15.1     Exclusion of Consequential and Related Damages.  IN NO EVENT SHALL EITHER PARTY HAVE ANY LIABILITY TO THE OTHER PARTY FOR ANY LOST PROFITS, LOSS OF USE, COSTS OF PROCUREMENT OF SUBSTITUTE GOODS OR SERVICES, OR FOR ANY INDIRECT, SPECIAL, INCIDENTAL, PUNITIVE, OR CONSEQUENTIAL DAMAGES HOWEVER CAUSED AND, WHETHER IN CONTRACT, TORT OR UNDER ANY OTHER THEORY OF LIABILITY, WHETHER OR NOT THE PARTY HAS BEEN ADVISED OF THE POSSIBILITY OF SUCH DAMAGE.

  1. Term of Agreement. User subscriptions commence on the start date specified in the Order Form and continue for the Subscription Term specified therein. For Purchased Service, at the end of the initial Subscription Term, the Service(s) described in the active Order Form(s) will auto-renew for a period of 1 year, unless (i) Customer notifies APTTUS at least forty-five (45) days in advance of their intent not to renew; or (ii) renewal Order Form(s) have already been negotiated. The Subscription fees for the auto-renew term will increase by 7% over prior Subscription Term.

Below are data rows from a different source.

import Summits.RiemannHypothesis.RiemannHypothesis.Theorems.PfPersistenceM2ThresholdOpen
import Summits.RiemannHypothesis.RiemannHypothesis.Theorems.RuelleBandExactFirstBandStubEvenSymTranslate
import Summits.RiemannHypothesis.RiemannHypothesis.Theorems.RuelleBandExactFirstBandStubEvenTransfer
import Summits.RiemannHypothesis.RiemannHypothesis.Theorems.RuelleBandExactFirstBandStubEvenExpSum
import Literature.NumberTheory.LFunctions.ZetaZerosReflection
import HarnessLib

/-!
# Pf-persistence index route (M2): the translation defect of Weil's functional and the lone-quadruple comparison

pub-rhpf cell (M2 seat, generation 9).  HONEST FRAMING: long-odds MECHANISM SEARCH; no RH claims.
Every result in this file is RH-free and kernel-checked; none asserts or refutes RH.  Labels: PROVED.

Notation. `k` a Weil test (`IsWeilTest`), `Q(k) = weilQuadratic k`, `k̂ = weilMellin k`,
`P_k(ρ) = k̂(ρ) conj k̂(1-ρ̄)` (`WeilConverse.pairCoeff`; `= k̂(ρ)²` for even real `k`),
`m(ρ) = riemannZetaZeroOrder ρ`, `g_T = 𝔰⟪k, T⟫ = (k(·-T) + k(·+T))/2`, and the ZERO-SIDE WEIGHT
`F(ρ,T) = 𝔉⟪ρ, T⟫ = (e^{(ρ-½)2T} + e^{(½-ρ)2T} + 2)/4 = cosh²((ρ-½)T)`, so that
`P_{g_T}(ρ) = P_k(ρ) F(ρ,T)` (`pairCoeff_symTranslate`, RuelleBand stub file, reused by name).

PROVED here:
* (T1) `zeroForm_symShift_sub`, `re_weilQuadratic_symShift_sub` — the TRANSLATION-DEFECT identity
  `Re Q(g_T) - Re Q(k) = Σ'_ρ Re (m(ρ) P_k(ρ) (F(ρ,T) - 1))` (Weil's explicit formula on both sides).
* (T2) `re_defect_nonpos_of_re_eq_half` — a zero ON the critical line contributes
  `m |k̂(ρ)|² (cos²(γT) - 1) ≤ 0`: translation can only LOWER the energy through on-line zeros.
* `re_defect_conj`, `re_defect_one_sub` — the defect term is invariant under `ρ ↦ ρ̄`, `ρ ↦ 1-ρ`
  (even real `k`; order symmetries `riemannZetaZeroOrder_conj_holds` / `_one_sub_holds`).
* (T3) `re_weilQuadratic_symShift_le_of_lone` — in the LONE-QUADRUPLE WORLD (every off-line zero lies
  in `{e, ē, 1-e, 1-ē}`, i.e. `K = #𝒬 = 1`): `Re Q(g_T) ≤ Re Q(k) + 4 m(e) Re (P_k(e)(F(e,T) - 1))`
  for every even real Weil test `k` and every `T` (tsum ≤ the finite sum over the quadruple, by T2).
* (T4) `re_mul_coshSq_sub_one_le` — PHASE LEMMA: if `z e^{2iγT} = -|z|` then
  `Re (z (F(e,T) - 1)) ≤ -(|z|/2)(sinh(2δT) - 1)`, `δ = Re e - ½`, `γ = Im e`; and `exists_tuned` —
  such tuned `T` exist in every window `[T₀, T₀ + π/γ]`.
The effective threshold / rigidity / `Ω₋` consequences are in `PfPersistenceM2EffectiveThreshold`.

HONEST GRADE (problem-relative): VARIANT of the Landau–Littlewood `Ω` mechanism (a zero off the line
forces oscillations of explicit exponential size; Littlewood's localisation to `[x, Cx]` when the
abscissa `Θ` is attained) [cite: MontgomeryVaughan2007,
Thm. 15.3, Thm. 15.8, notes p. 368], transported to Weil's quadratic functional through symmetric
translates [cite: Bombieri2000Weil, §5].  New in the tree: the defect identity with the explicit
weight `cosh²` and the exact lone-quadruple comparison (the tree's off-line negativity results —
`evenNegativityOffLine`, `frequently_weilGroundEnergy_lt_of_offline_zero`, the generation-6
accumulation theorem — are `∃ᶠ` / asymptotic).  mechanism/rigidity campaign; no RH claims.
-/

noncomputable section

set_option linter.dupNamespace false

open Complex Filter Set MeasureTheory
open scoped Real Topology ComplexConjugate BigOperators

namespace Summit.RiemannHypothesis.RiemannHypothesis.Theorems.PfPersistenceM2NegIndex

open Literature.NumberTheory.LFunctions
open Literature.NumberTheory.LFunctions.WeilConverse
open Literature.NumberTheory.LFunctions.ZetaZeros
open Summit.RiemannHypothesis.RiemannHypothesis.Theorems.RuelleBandExactFirstBand

/-! ## The symmetric translate and its zero-side weight (local notations, no new definitions) -/

/-- `𝔰⟪k, T⟫ = g_T`, the symmetric translate `t ↦ (k(t - T) + k(t + T)) / 2`. -/
local notation "𝔰⟪" k ", " T "⟫" => fun t : ℝ => (k (t - T) + k (t + T)) / 2

/-- `𝔉⟪ρ, T⟫ = F(ρ,T) = (e^{(ρ-½)2T} + e^{(½-ρ)2T} + 2)/4 = cosh²((ρ-½)T)`, the zero-side weight of
`g_T`: `P_{g_T}(ρ) = P_k(ρ) F(ρ,T)` (`pairCoeff_symTranslate`). -/
local notation "𝔉⟪" ρ ", " T "⟫" =>
  (cexp ((ρ - 1 / 2) * ((2 * T : ℝ) : ℂ)) + cexp ((1 / 2 - ρ) * ((2 * T : ℝ) : ℂ)) + 2) / 4

/-! ## (T1) The translation-defect identity -/

/-- The defect family `ρ ↦ m(ρ) P_k(ρ) (F(ρ,T) - 1)` is summable. -/
theorem summable_defect {k : ℝ → ℂ} (hk : IsWeilTest k) (T : ℝ) :
    Summable fun ρ : riemannZetaNontrivialZeros ↦
      (riemannZetaZeroOrder (ρ : ℂ) : ℂ) * pairCoeff k ρ * (𝔉⟪ρ, T⟫ - 1) := by
  refine ((summable_pairCoeff (isWeilTest_symTranslate hk T)).sub (summable_pairCoeff hk)).congr
    fun ρ ↦ ?_
  show _ - _ = _
  rw [pairCoeff_symTranslate hk T ρ]
  ring

/-- **(T1)** `Z(g_T) - Z(k) = Σ'_ρ m(ρ) P_k(ρ) (F(ρ,T) - 1)`. -/
theorem zeroForm_symShift_sub {k : ℝ → ℂ} (hk : IsWeilTest k) (T : ℝ) :
    zeroForm (𝔰⟪k, T⟫) - zeroForm k =
      ∑' ρ : riemannZetaNontrivialZeros,
        (riemannZetaZeroOrder (ρ : ℂ) : ℂ) * pairCoeff k ρ * (𝔉⟪ρ, T⟫ - 1) := by
  rw [zeroForm, zeroForm,
    ← (summable_pairCoeff (isWeilTest_symTranslate hk T)).tsum_sub (summable_pairCoeff hk)]
  refine tsum_congr fun ρ ↦ ?_
  rw [pairCoeff_symTranslate hk T ρ]
  ring

/-- **(T1, real form)** `Re Q(g_T) - Re Q(k) = Σ'_ρ Re (m(ρ) P_k(ρ) (F(ρ,T) - 1))`. -/
theorem re_weilQuadratic_symShift_sub {k : ℝ → ℂ} (hk : IsWeilTest k) (T : ℝ) :
    (weilQuadratic (𝔰⟪k, T⟫)).re - (weilQuadratic k).re =
      ∑' ρ : riemannZetaNontrivialZeros,
        ((riemannZetaZeroOrder (ρ : ℂ) : ℂ) * pairCoeff k ρ * (𝔉⟪ρ, T⟫ - 1)).re := by
  -- `Z = Q` on both sides: Weil's explicit formula (both are the limit of the symmetric partial
  -- zero sums of `k ⋆ k̃`, `hasWeilZeroSide_zeroForm` / `explicit_formula_holds`)
  have hQ1 : zeroForm (𝔰⟪k, T⟫) = weilQuadratic (𝔰⟪k, T⟫) :=
    tendsto_nhds_unique (hasWeilZeroSide_zeroForm (isWeilTest_symTranslate hk T))
      (explicit_formula_holds
        ((isWeilTest_symTranslate hk T).weilConv (isWeilTest_symTranslate hk T).weilReflect))
  have hQ0 : zeroForm k = weilQuadratic k :=
    tendsto_nhds_unique (hasWeilZeroSide_zeroForm hk) (explicit_formula_holds (hk.weilConv hk.weilReflect))
  rw [← hQ1, ← hQ0, ← Complex.sub_re, zeroForm_symShift_sub hk, Complex.re_tsum (summable_defect hk T)]

/-- **(T1, B-series form)** `Re Q(g_T) = (Re B_k(2T) + Re Q(k)) / 2`, where
`B_k(y) = Σ'_ρ m(ρ) P_k(ρ) e^{(ρ-½)y}` (`WeilConverse.expSum`; `zeroForm_symTranslate`). -/
theorem re_weilQuadratic_symShift_eq {k : ℝ → ℂ} (hk : IsWeilTest k) (T : ℝ) :
    (weilQuadratic (𝔰⟪k, T⟫)).re = ((expSum k (2 * T)).re + (weilQuadratic k).re) / 2 := by
  have h := re_weilQuadratic_symShift_sub hk T
  have hZ : zeroForm (𝔰⟪k, T⟫) - zeroForm k =
      ((((expSum k (2 * T)).re : ℝ) : ℂ) + zeroForm k) / 2 - zeroForm k := by
    rw [show 𝔰⟪k, T⟫ = fun t : ℝ ↦ (k (t - T) + k (t + T)) / 2 from rfl, zeroForm_symTranslate hk T]
  rw [zeroForm_symShift_sub hk] at hZ
  have hre := congrArg Complex.re hZ
  rw [Complex.re_tsum (summable_defect hk T)] at hre
  simp only [Complex.sub_re, Complex.div_ofNat_re, Complex.add_re, Complex.ofReal_re] at hre
  -- `(zeroForm k).re` appears in `hre`; eliminate it with `h`
  have hQ0 : zeroForm k = weilQuadratic k :=
    tendsto_nhds_unique (hasWeilZeroSide_zeroForm hk) (explicit_formula_holds (hk.weilConv hk.weilReflect))
  rw [hQ0] at hre
  linarith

  1. Uninstall and Delete APTTUS Software. Upon termination or expiration of this Agreement, Customer will uninstall and delete, from all Customer desktop, mobile, web and other environments, any APTTUS provided software related to the Service.  This includes managed packages or other software that has been installed in any Instance.  If requested by APTTUS, APTTUS may be present to validate uninstall activities. Customer will deliver a written statement to this effect.
  1. Surviving Provisions. The following provisions shall survive any termination or expiration of this Agreement: 8, 9, 10, 12, and 17.
  1. Governing Law. This Agreement shall be governed exclusively by the internal laws of the State of California, without regard to its conflicts of laws rules. 
  1. Venue. The state and federal courts located in San Francisco County, California shall have exclusive jurisdiction to adjudicate any dispute arising out of or relating to this Agreement.  Each party hereby consents to the exclusive jurisdiction of such courts.  Each party also hereby waives any right to jury trial in connection with any action or litigation in any way arising out of or related to this Agreement.
  1. Entire Agreement. This Agreement, including all exhibits and addenda hereto, constitute the entire agreement between the parties, and supersede all prior and contemporaneous agreements, proposals or representations, written or oral, concerning its subject matter.  No modification, amendment, or waiver of any provision of this Agreement shall be effective unless in writing and signed by the party against whom the modification, amendment or waiver is to be asserted.  In the event of any conflict between the provisions in these Terms and any exhibit or addendum hereto, the terms of such exhibit or addendum shall prevail to the extent of any inconsistency.